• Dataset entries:
import Summits.QuantumFields.YangMills.Theses.SqueezedSkewness
import Summits.QuantumFields.YangMills.Theorems.SqueezedSkewnessThermalLimit
import HarnessLib

/-!
# Route `SqueezedSkewness`, crux `VacuumDomination` (stmt-QuantumFields-28192): the REGISTERED STUB `stub_thermalLimit`
# BY NAME AND SIGNATURE

The BC3 birth skeleton `Cruxes/NT/Lines/vacuum_domination_birth.lean` (planner ym-idea-6 g7, LINE A) registers two stubs on
item 28192: `stub_thermalLimit : ThermalLimit` (engine: the reflection form `Qrp β (2L+1) (2^k (2L+1)) s f` converges along
the period-doubling chain) and `stub_limitDomination : LimitDomination` (the Källén–Lehmann content), composed by
`VacuumDomination_of`.  The skeleton's `def ThermalLimit` is CHARACTER-IDENTICAL to the route decl
`Theses.SqueezedSkewness.ThermalLimit` (item stmt-QuantumFields-22661, the later «KL split» of the same crux), which is PROVED in
the tree: `Theorems.SqueezedSkewnessThermalLimit.thermalLimit_proof` (width seat ym-t4-w9, p653465; engine files
`…ThermalLimitSpectralSums`, `…FinTorusSlabCycle`, `…FinTorusWindow`, `…Plaquettes`, `…Windows`).  This file reproduces the
name-keyed statement verbatim (in its own namespace) and serves the registered stub `theorem stub_thermalLimit : ThermalLimit`
from that proof, so 28192's skeleton is `VacuumDomination ⇐ stub_limitDomination` only (`vacuumDomination_of_limitDomination`).

Seat `ym-line-fcl-p3` g15 (cell ym-idea-1; free hands).  THEOREMS + one verbatim abbrev; no new mathematics.  HONEST FRAMING:
`stub_limitDomination` (L, Källén–Lehmann domination) is NOT proved; no crux, NT statement, rung or mass gap is proved.
[cite: OsterwalderSeilerAnnPhys1978, §2–3] [cite: MontvayMunster1994, §3.2.6]
-/

set_option autoImplicit false

namespace Summit.QuantumFields.YangMills.Theorems.SqueezedSkewnessVacuumDominationStub

/-- Statement of the registered stub `stub_thermalLimit` of crux 28192 — VERBATIM the skeleton's `def ThermalLimit`
(= `Theses.SqueezedSkewness.ThermalLimit`, item stmt-QuantumFields-22661). -/
abbrev ThermalLimit : Prop :=
  Summit.QuantumFields.YangMills.Theses.SqueezedSkewness.ThermalLimit

/-- Statement of the registered stub `stub_limitDomination` of crux 28192 — VERBATIM the skeleton's `def LimitDomination`. -/
abbrev LimitDomination : Prop :=
  ∀ (G : Type) [Group G] [TopologicalSpace G] [IsTopologicalGroup G] [CompactSpace G], letI : MeasurableSpace G := borel G; haveI : BorelSpace G := ⟨rfl⟩; ∀ (r : Literature.MathematicalPhysics.QuantumFieldTheory.LatticeRep G), let St : ℕ → ℕ → Type := fun S T => Literature.MathematicalPhysics.QuantumFieldTheory.FinTorusSite S S S T; let Cfg : ℕ → ℕ → Type := fun S T => Literature.MathematicalPhysics.QuantumFieldTheory.FinTorusSite S S S T × Fin 4 → G; let cc : (n : ℕ) → Fin n → ℤ := fun n i => if 2 * i.val < n then (i.val : ℤ) else (i.val : ℤ) - n; let posE : (S T : ℕ) → St S T → EuclideanSpace ℝ (Fin 4) := fun S T x => Literature.MathematicalPhysics.QuantumLattice.siteToE (d := 4) ![cc T x.2.2.2, cc S x.1, cc S x.2.1, cc S x.2.2.1]; let P : (S T : ℕ) → St S T → Fin 4 → Fin 4 → Cfg S T → ℝ := fun _ _ x i j U => (r.ρ (Literature.MathematicalPhysics.QuantumFieldTheory.finTorusPlaquette U x i j)).trace.re; let A : (S T : ℕ) → St S T → Cfg S T → ℝ := fun S T x U => ∑ q : {q : Fin 4 × Fin 4 // q.1 < q.2}, P S T x q.1.1 q.1.2 U; let w : ℝ → (S T : ℕ) → Cfg S T → ℝ := fun β S T U => Real.exp (-β * ∑ x : St S T, ∑ q : {q : Fin 4 × Fin 4 // q.1 < q.2}, ((r.N : ℝ) - P S T x q.1.1 q.1.2 U)); let E : ℝ → (S T : ℕ) → (Cfg S T → ℝ) → ℝ := fun β S T F => (∫ U : Literature.MathematicalPhysics.QuantumFieldTheory.FinTorusSite S S S T × Fin 4 → G, F U * w β S T U ∂MeasureTheory.Measure.pi (fun _ => Literature.MathematicalPhysics.QuantumFieldTheory.haarProbability G)) / Literature.MathematicalPhysics.QuantumFieldTheory.wilsonFinTorusPartition r.ρ β S S S T; let Cov : ℝ → (S T : ℕ) → (Cfg S T → ℝ) → (Cfg S T → ℝ) → ℝ := fun β S T F F' => E β S T (fun U => F U * F' U) - E β S T F * E β S T F'; let refl : (S T : ℕ) → Cfg S T → Cfg S T := fun _ T U e => if e.2 = Fin.last 3 then (U ((e.1.1, e.1.2.1, e.1.2.2.1, Fin.rev e.1.2.2.2), Fin.last 3))⁻¹ else U ((e.1.1, e.1.2.1, e.1.2.2.1, ⟨(T - e.1.2.2.2.val) % T, Nat.mod_lt _ e.1.2.2.2.pos⟩), e.2); let B : (S T : ℕ) → ℝ → SchwartzMap (EuclideanSpace ℝ (Fin 4)) ℝ → Cfg S T → ℝ := fun S T s f U => ∑ x : St S T, f (s • posE S T x) * A S T x U; let Qrp : ℝ → (S T : ℕ) → ℝ → SchwartzMap (EuclideanSpace ℝ (Fin 4)) ℝ → ℝ := fun β S T s f => Cov β S T (fun U => B S T s f (refl S T U)) (B S T s f); let LF : ℝ → SchwartzMap (EuclideanSpace ℝ (Fin 4)) ℝ → ℝ → (Fin 3 → ℝ) → ℂ := fun s f E p => ∑' x : Fin 4 → ℤ, (((f (s • Literature.MathematicalPhysics.QuantumLattice.siteToE (d := 4) x) * Real.exp (-(E * (s * (x 0 : ℝ))))) : ℝ) : ℂ) * Complex.exp (Complex.I * ((s * ∑ k : Fin 3, p k * (x k.succ : ℝ) : ℝ) : ℂ)); ∀ (β : ℝ) (L : ℕ) (s R c : ℝ) (f g : SchwartzMap (EuclideanSpace ℝ (Fin 4)) ℝ), 0 ≤ β → 1 ≤ L → 0 < s → 0 ≤ c → tsupport (f : EuclideanSpace ℝ (Fin 4) → ℝ) ⊆ {y : EuclideanSpace ℝ (Fin 4) | 0 < y 0} → tsupport (f : EuclideanSpace ℝ (Fin 4) → ℝ) ⊆ Metric.closedBall (0 : EuclideanSpace ℝ (Fin 4)) R → tsupport (g : EuclideanSpace ℝ (Fin 4) → ℝ) ⊆ {y : EuclideanSpace ℝ (Fin 4) | 0 < y 0} → tsupport (g : EuclideanSpace ℝ (Fin 4) → ℝ) ⊆ Metric.closedBall (0 : EuclideanSpace ℝ (Fin 4)) R → R ≤ s * L → (∀ E : ℝ, 0 ≤ E → ∀ p : Fin 3 → ℝ, c * ‖LF s g E p‖ ≤ ‖LF s f E p‖) → ∀ Qf Qg : ℝ, Filter.Tendsto (fun k : ℕ => Qrp β (2 * L + 1) (2 ^ k * (2 * L + 1)) s f) Filter.atTop (nhds Qf) → Filter.Tendsto (fun k : ℕ => Qrp β (2 * L + 1) (2 ^ k * (2 * L + 1)) s g) Filter.atTop (nhds Qg) → c ^ 2 * Qg ≤ Qf

/-- **Registered stub `stub_thermalLimit` of crux 28192 HOLDS**: the thermal limit of the reflection form along the doubling
chain exists — `Theorems.SqueezedSkewnessThermalLimit.thermalLimit_proof` (item 22661). [cite: MontvayMunster1994, §3.2.6] -/
theorem stub_thermalLimit : ThermalLimit :=
  Summit.QuantumFields.YangMills.Theorems.SqueezedSkewnessThermalLimit.thermalLimit_proof

/-! ## Composition (verbatim from the birth skeleton) and the crux from its one remaining stub -/

/-- **VacuumDomination_of** — the skeleton's kernel-checked composition, verbatim: limits exist (S1), `ε ≤ Q_g`,
`c² Q_g ≤ Q_f` (S2), so eventually `ε' < Qrp_k(f)`. -/
theorem VacuumDomination_of (hT : ThermalLimit) (hD : LimitDomination) :
    Summit.QuantumFields.YangMills.Theses.SqueezedSkewness.VacuumDomination := by
  intro G _ _ _ _ r
  have hT' := hT G r
  have hD' := hD G r
  dsimp only at hT' hD' ⊢
  intro β L s R c f g hβ hL hs hc hfpos hfR hgpos hgR hRL hdom ε ε' hε' hfloor
  obtain ⟨Qg, hTg⟩ := hT' β L s R g hβ hL hs hgpos hgR hRL
  obtain ⟨Qf, hTf⟩ := hT' β L s R f hβ hL hs hfpos hfR hRL
  have hcmp : c ^ 2 * Qg ≤ Qf :=
    hD' β L s R c f g hβ hL hs hc hfpos hfR hgpos hgR hRL hdom Qf Qg hTf hTg
  have hεQg : ε ≤ Qg := by
    obtain ⟨k₀, hk⟩ := hfloor
    exact ge_of_tendsto hTg (Filter.eventually_atTop.2 ⟨k₀, hk⟩)
  have hlt : ε' < Qf := by
    have : c ^ 2 * ε ≤ c ^ 2 * Qg := mul_le_mul_of_nonneg_left hεQg (sq_nonneg c)
    linarith
  obtain ⟨k₀, hk⟩ := Filter.eventually_atTop.1 (hTf.eventually (eventually_gt_nhds hlt))
  exact ⟨k₀, fun k hk' => (hk k hk').le⟩


/-- **The crux from its one remaining stub**: `LimitDomination → SqueezedSkewness.VacuumDomination`. -/
theorem vacuumDomination_of_limitDomination (hD : LimitDomination) :
    Summit.QuantumFields.YangMills.Theses.SqueezedSkewness.VacuumDomination :=
  VacuumDomination_of stub_thermalLimit hD

end Summit.QuantumFields.YangMills.Theorems.SqueezedSkewnessVacuumDominationStub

• GOAL OF THE EXERCISE:
Up to and including the line with "The BC3 birth", output each line of the entries above exactly, starting from the first.

• RESPONSE BELOW:
import Summits.QuantumFields.YangMills.Theses.SqueezedSkewness
import Summits.QuantumFields.YangMills.Theorems.SqueezedSkewnessThermalLimit
import HarnessLib

/-!
# Route `SqueezedSkewness`, crux `VacuumDomination` (stmt-QuantumFields-28192): the REGISTERED STUB `stub_thermalLimit`
# BY NAME AND SIGNATURE

The BC3 birth skeleton `Cruxes/NT/Lines/vacuum_domination_birth.lean` (planner ym-idea-6 g7, LINE A) registers two stubs on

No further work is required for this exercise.